Iranian ambassador to Sweden
- In office 1921–1922
- Preceded by: Assad Khan Assad Bahador
- Succeeded by: Hassan Arfa

Iranian ambassador to Egypt
- In office 1924 to – 1928
- Preceded by: Fethullah Khan Amirarafi
- Succeeded by: Javad Sinki

Iranian ambassador to Italy
- In office 1928–1930
- Preceded by: Mostafa Safala al-Malmak
- Succeeded by: Abol Qasem Amid

Iranian ambassador to the United States
- In office June 12, 1933 – November 27, 1935
- Preceded by: Yadollah Azodi
- Succeeded by: Hossein Ghods-Nachai

Personal details
- Born: 1 January 1882
- Died: 31 December 1948 (aged 66)

= Ghaffar Djalal =

Iranian diplomat

Ghaffar Jalal (غفار جلال علاء, was an Iranian diplomat.

==Career==
From 1907 to 1920 he was secretary in the Persian Legation in London while his uncle Mehdi Ala al-Saltaneh was Persian minister to the Court of St James's there.

From 1921 to 1922 he was minister in Stockholm.
From 1924 to 1928 he was minister in Cairo.
From 1928 to 1930 he was minister in Rome.
From 1930 to June 12, 1933 he headed the English Section of the Ministry for Foreign Affairs.
On June 12, 1933, he was accredited by Franklin D. Roosevelt.
On Nowruz 1935, the diplomatic corps in Tehran was informed that the official name of Persia from now on was Iran.

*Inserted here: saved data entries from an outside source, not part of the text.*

/-- Left block: `√2·log 2·T^{j+1}`. -/
theorem zGS_left (k : ℕ) (T : ℝ) (j : Fin k) :
    zGS k T (Fin.castAdd k j) = ((Real.sqrt 2 : ℝ) : ℂ) * ((Real.log 2 : ℝ) : ℂ) * (T : ℂ) ^ ((j : ℕ) + 1) := by
  simp only [zGS, wMix_left, eMix_left, ριL, ρrL, lamGS]; push_cast; ring

/-- Right block: `log 2·T^{j+1}`. -/
theorem zGS_right (k : ℕ) (T : ℝ) (j : Fin k) :
    zGS k T (Fin.natAdd k j) = ((Real.log 2 : ℝ) : ℂ) * (T : ℂ) ^ ((j : ℕ) + 1) := by
  simp only [zGS, wMix_right, eMix_right, ριL, ρrL, lamGS]; push_cast; ring

/-- `e^{z}` on the left block is `2^{√2·T^{j+1}}`. -/
theorem exp_zGS_left (k : ℕ) (T : ℝ) (j : Fin k) :
    cexp (zGS k T (Fin.castAdd k j)) = (((2 : ℝ) ^ (Real.sqrt 2 * T ^ ((j : ℕ) + 1) : ℝ) : ℝ) : ℂ) := by
  rw [zGS_left, Real.rpow_def_of_pos two_pos, Complex.ofReal_exp]
  push_cast
  ring_nf

/-- The members lie in the class (order `10·Σe + 6`). -/
theorem zGS_mem {k : ℕ} {T : ℝ} (hT0 : 0 < T) (hT : LiouvilleOrder (10 * (∑ l, eMix k l) + 6) T) :
    InQuadRadixClass (zGS k T) :=
  ⟨T, wMix k, eMix k, hT0, hT, fun l => by induction l using Fin.addCases <;> simp,
    fun l => by induction l using Fin.addCases <;> simp,
    fun l h => by induction l using Fin.addCases <;> simp at h, linearIndependent_mixMonomials k, fun _ => rfl⟩

/-- **E-STABILITY OF THE MEMBERS (hypothesis of item 31409 MET, `β = √2`)**: `√2` is algebraic irrational and
`√2·(√2 log 2 T^{j}) = 2·(log 2 T^{j})`, `√2·(log 2 T^{j}) = √2 log 2 T^{j}` lie in `ℚ·zGS`.  Holds for EVERY `T`. -/
theorem eStable_zGS (k : ℕ) (T : ℝ) : ∃ β : ℂ, IsAlgebraic ℚ β ∧ β ∉ Set.range (algebraMap ℚ ℂ) ∧
    ∀ i, β * zGS k T i ∈ Submodule.span ℚ (Set.range (zGS k T)) := by
  refine ⟨((Real.sqrt 2 : ℝ) : ℂ), isAlgebraic_sqrt_two, sqrt_two_not_mem_range, fun i => ?_⟩
  induction i using Fin.addCases with
  | left j =>
    have h : ((Real.sqrt 2 : ℝ) : ℂ) * zGS k T (Fin.castAdd k j) =
        zGS k T (Fin.natAdd k j) + zGS k T (Fin.natAdd k j) := by
      rw [zGS_left, zGS_right]
      linear_combination (((Real.log 2 : ℝ) : ℂ) * (T : ℂ) ^ ((j : ℕ) + 1)) * sqrt_two_mul_self_complex
    rw [h]
    exact Submodule.add_mem _ (Submodule.subset_span ⟨_, rfl⟩) (Submodule.subset_span ⟨_, rfl⟩)
  | right j =>
    have h : ((Real.sqrt 2 : ℝ) : ℂ) * zGS k T (Fin.natAdd k j) = zGS k T (Fin.castAdd k j) := by
      rw [zGS_left, zGS_right]; ring
    rw [h]
    exact Submodule.subset_span ⟨_, rfl⟩

/-- **MEMBER THEOREM (T3, mod `h47`)**: `S` itself at `zGS k T` — `2^{√2T},…,2^{√2T^k}, 2^T,…,2^{T^k}` (with `T`)
algebraically independent — for EVERY real `T > 0` of exponential order `10·Σe + 6`. -/
theorem schanuel_zGS (h47 : Waldschmidt1978_thm_4_7) {k : ℕ} {T : ℝ} (hT0 : 0 < T)
    (hT : LiouvilleOrder (10 * (∑ l, eMix k l) + 6) T) : SB (k + k) (zGS k T) :=
  schanuel_inQuadRadixClass h47 _ _ (zGS_mem hT0 hT)

/-- **THE NAMED T3 MEMBER** at a tower number (finite order by `liouvilleOrder_towerNumber`, NOT hyper-Liouville by
`not_hyperLiouville_towerNumber` — tree names). -/
theorem schanuel_zGS_towerNumber (h47 : Waldschmidt1978_thm_4_7) (k : ℕ) :
    SB (k + k) (zGS k (towerNumber (10 * (∑ l, eMix k l) + 6 + 1))) ∧
      ¬ HyperLiouville (towerNumber (10 * (∑ l, eMix k l) + 6 + 1)) :=
  ⟨schanuel_zGS h47 (towerNumber_pos (by omega)) (liouvilleOrder_towerNumber _),
    not_hyperLiouville_towerNumber (by omega)⟩

/-- **AT-MEMBER PROBE of item 31409**: the conclusion of `EStableDefectOne` AT `z = zGS k T⋆` (tower member), mod
`h47`; its stabiliser hypothesis is MET there (`eStable_zGS`), the other binders are not needed. -/
theorem cell_31409_at_zGS (h47 : Waldschmidt1978_thm_4_7) (k : ℕ) :
    ((k + k : ℕ) : Cardinal) ≤ Algebra.trdeg ℚ
        ↥(IntermediateField.adjoin ℚ (Set.range (zGS k (towerNumber (10 * (∑ l, eMix k l) + 6 + 1))) ∪
          Set.range (Complex.exp ∘ zGS k (towerNumber (10 * (∑ l, eMix k l) + 6 + 1))))) + 1 :=
  (schanuel_zGS_towerNumber h47 k).1.trans le_self_add

/-- **AT-MEMBER PROBE of item 25020** at `zGS k T⋆`, mod `h47`. -/
theorem cell_25020_at_zGS (h47 : Waldschmidt1978_thm_4_7) (k : ℕ) :
    ((k + k : ℕ) : Cardinal) ≤ Algebra.trdeg ℚ
        ↥(IntermediateField.adjoin ℚ (Set.range (zGS k (towerNumber (10 * (∑ l, eMix k l) + 6 + 1))) ∪
          Set.range (Complex.exp ∘ zGS k (towerNumber (10 * (∑ l, eMix k l) + 6 + 1))))) + 1 :=
  cell_31409_at_zGS h47 k

/-! ### Separation at weight level (hypothesis-free) -/

/-- `log 2` is transcendental (Hermite–Lindemann, PROVED in the tree: `transcendental_exp_holds`; private copy of
the tree's `AclSubsetLogFreeCore.Negative.transcendental_log_two`). -/
private theorem transcendental_log_two' : Transcendental ℚ ((Real.log 2 : ℝ) : ℂ) := by
  intro halg
  have hne : ((Real.log 2 : ℝ) : ℂ) ≠ 0 := by exact_mod_cast (Real.log_pos one_lt_two).ne'
  exact Literature.NumberTheory.Transcendental.transcendental_exp_holds halg hne isAlgebraic_exp_log_two

/-- **`λ_GS = √2·log 2` IS IRRATIONAL** (else `log 2 = q/√2` would be algebraic). -/
theorem lamGS_not_mem_range : ((lamGS : ℝ) : ℂ) ∉ Set.range (algebraMap ℚ ℂ) := by
  rintro ⟨q, hq⟩
  apply transcendental_log_two'
  have hs0 : ((Real.sqrt 2 : ℝ) : ℂ) ≠ 0 := by exact_mod_cast (Real.sqrt_pos.mpr two_pos).ne'
  have hlog : ((Real.log 2 : ℝ) : ℂ) = algebraMap ℚ ℂ q * ((Real.sqrt 2 : ℝ) : ℂ)⁻¹ := by
    rw [hq, lamGS, Complex.ofReal_mul, mul_comm, ← mul_assoc, inv_mul_cancel₀ hs0, one_mul]
  rw [hlog]
  exact (isAlgebraic_algebraMap q).mul isAlgebraic_sqrt_two.inv

/-- **THE T3 WEIGHT IS OUTSIDE g42's WEIGHT GROUP `ℚ + ℚ·log 2`**: `u + v·log 2 ≠ √2·log 2` for all rationals
`u, v` — so at weight level no `InQuadRadixClass` coordinate with `u_l ≠ 0` is a g42 radix coordinate
(`InRadixClass` / `InPureRadixClass` weights `ρr`). -/
theorem ρr_ne_lamGS (γ : ℚ × ℚ) : ρr γ ≠ lamGS := by
  intro h
  rw [ρr, lamGS] at h
  by_cases hu : γ.1 = 0
  · -- `v log 2 = √2 log 2`: `v = √2`, irrational
    rw [hu, Rat.cast_zero, zero_add] at h
    have hv : (γ.2 : ℝ) = Real.sqrt 2 := mul_right_cancel₀ (Real.log_pos one_lt_two).ne' h
    exact irrational_sqrt_two ⟨γ.2, hv⟩
  · -- `log 2 = u / (√2 - v)` would be algebraic
    have hs : Real.sqrt 2 - (γ.2 : ℝ) ≠ 0 := by
      intro h0; exact irrational_sqrt_two ⟨γ.2, by linarith⟩
    have hlog : Real.log 2 = (γ.1 : ℝ) / (Real.sqrt 2 - γ.2) := by
      rw [eq_div_iff hs]; linarith
    apply transcendental_log_two'
    have hc : ((Real.log 2 : ℝ) : ℂ) = algebraMap ℚ ℂ γ.1 * (((Real.sqrt 2 : ℝ) : ℂ) - algebraMap ℚ ℂ γ.2)⁻¹ := by
      rw [hlog]; push_cast; rw [div_eq_mul_inv]; simp
    rw [hc]
    exact (isAlgebraic_algebraMap _).mul (isAlgebraic_sqrt_two.sub (isAlgebraic_algebraMap _)).inv

/-- **THE T3 WEIGHT IS OUTSIDE g41's WEIGHT RING `ℚ(i)`**: `u + v·i ≠ √2·log 2` — so at weight level no such
coordinate is a `gaussPt` coordinate (`InGaussCurveClass`). -/
theorem gι_ne_lamGS (γ : ℚ × ℚ) : gι γ ≠ ((lamGS : ℝ) : ℂ) := by
  intro h
  have hre : (γ.1 : ℝ) = lamGS := by
    have := congrArg Complex.re h
    simpa [gι] using this
  exact lamGS_not_mem_range ⟨γ.1, by rw [← hre]; simp⟩

/-! ### The dichotomy at the level: algebraic `κ` has NO transcendence type (so the pure radix line `κ = 2` is NOT an
instance of the transport — it is the tree's `algebraicIndependent_radixPt_pure`) -/

/-- **An algebraic number has no transcendence type**: if `P₀(κ) = 0` for some `P₀ ∈ ℤ[X] ∖ 0`, then no bound
`|P(κ)| ≥ exp(−C (deg P + log H)^τ)` can hold for all `P`. -/
theorem not_transcendenceType_of_isAlgebraic {κ : ℂ} (hκ : IsAlgebraic ℤ κ) (τ : ℕ) : ¬ TranscendenceType κ τ := by
  rintro ⟨C, -, hC⟩
  obtain ⟨P₀, hP0, hroot⟩ := hκ
  set N : ℕ := P₀.natDegree + 1 with hN
  set H : ℕ := 16 + ∑ k ∈ Finset.range (P₀.natDegree + 1), (P₀.coeff k).natAbs with hH
  have hcoef : ∀ k, |P₀.coeff k| ≤ (H : ℤ) := by
    intro k
    by_cases hk : k ≤ P₀.natDegree
    · have h1 : (P₀.coeff k).natAbs ≤ ∑ j ∈ Finset.range (P₀.natDegree + 1), (P₀.coeff j).natAbs :=
        Finset.single_le_sum (f := fun j => (P₀.coeff j).natAbs) (fun _ _ => Nat.zero_le _)
          (Finset.mem_range.mpr (Nat.lt_succ_of_le hk))
      rw [Int.abs_eq_natAbs, hH]
      exact_mod_cast (le_add_left h1 : (P₀.coeff k).natAbs ≤ 16 + _)
    · rw [Polynomial.coeff_eq_zero_of_natDegree_lt (not_le.mp hk), abs_zero]; positivity
  have h := hC P₀ N H hP0 (by omega) (by omega) (by omega) hcoef
  rw [hroot, norm_zero] at h
  exact absurd h (not_le.mpr (Real.exp_pos _))

/-- **CONTROL INSTANCE: `κ = 2` (the pure radix level) has no type** — the transport engine cannot be fed the
pure radix curves; those are the tree's free Tier 1 (`algebraicIndependent_radixPt_pure`). -/
theorem not_transcendenceType_two (τ : ℕ) : ¬ TranscendenceType 2 τ :=
  not_transcendenceType_of_isAlgebraic
    ⟨X - C 2, X_sub_C_ne_zero 2, by rw [map_sub, aeval_X, aeval_C, map_ofNat, sub_self]⟩ τ

end Cells

end Summit.Schanuel.Schanuel.Theorems.RootDecomp1ELevelTransport

end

== Arrest of the Iranian envoy ==
On November 27, 1935, after a dispute with the traffic police, he was handcuffed and detained in defiance of his diplomatic immunity.
He was on his way back from New York City to Washington, D.C., when his chauffeur exceeded the speed limit within the City limits of Elkton, Maryland, the diplomat was arrested by American police authorities and the resulting arguments and recriminations were reported by the newspapers of both countries. Iranian interests were taken care of by the Turkish legation.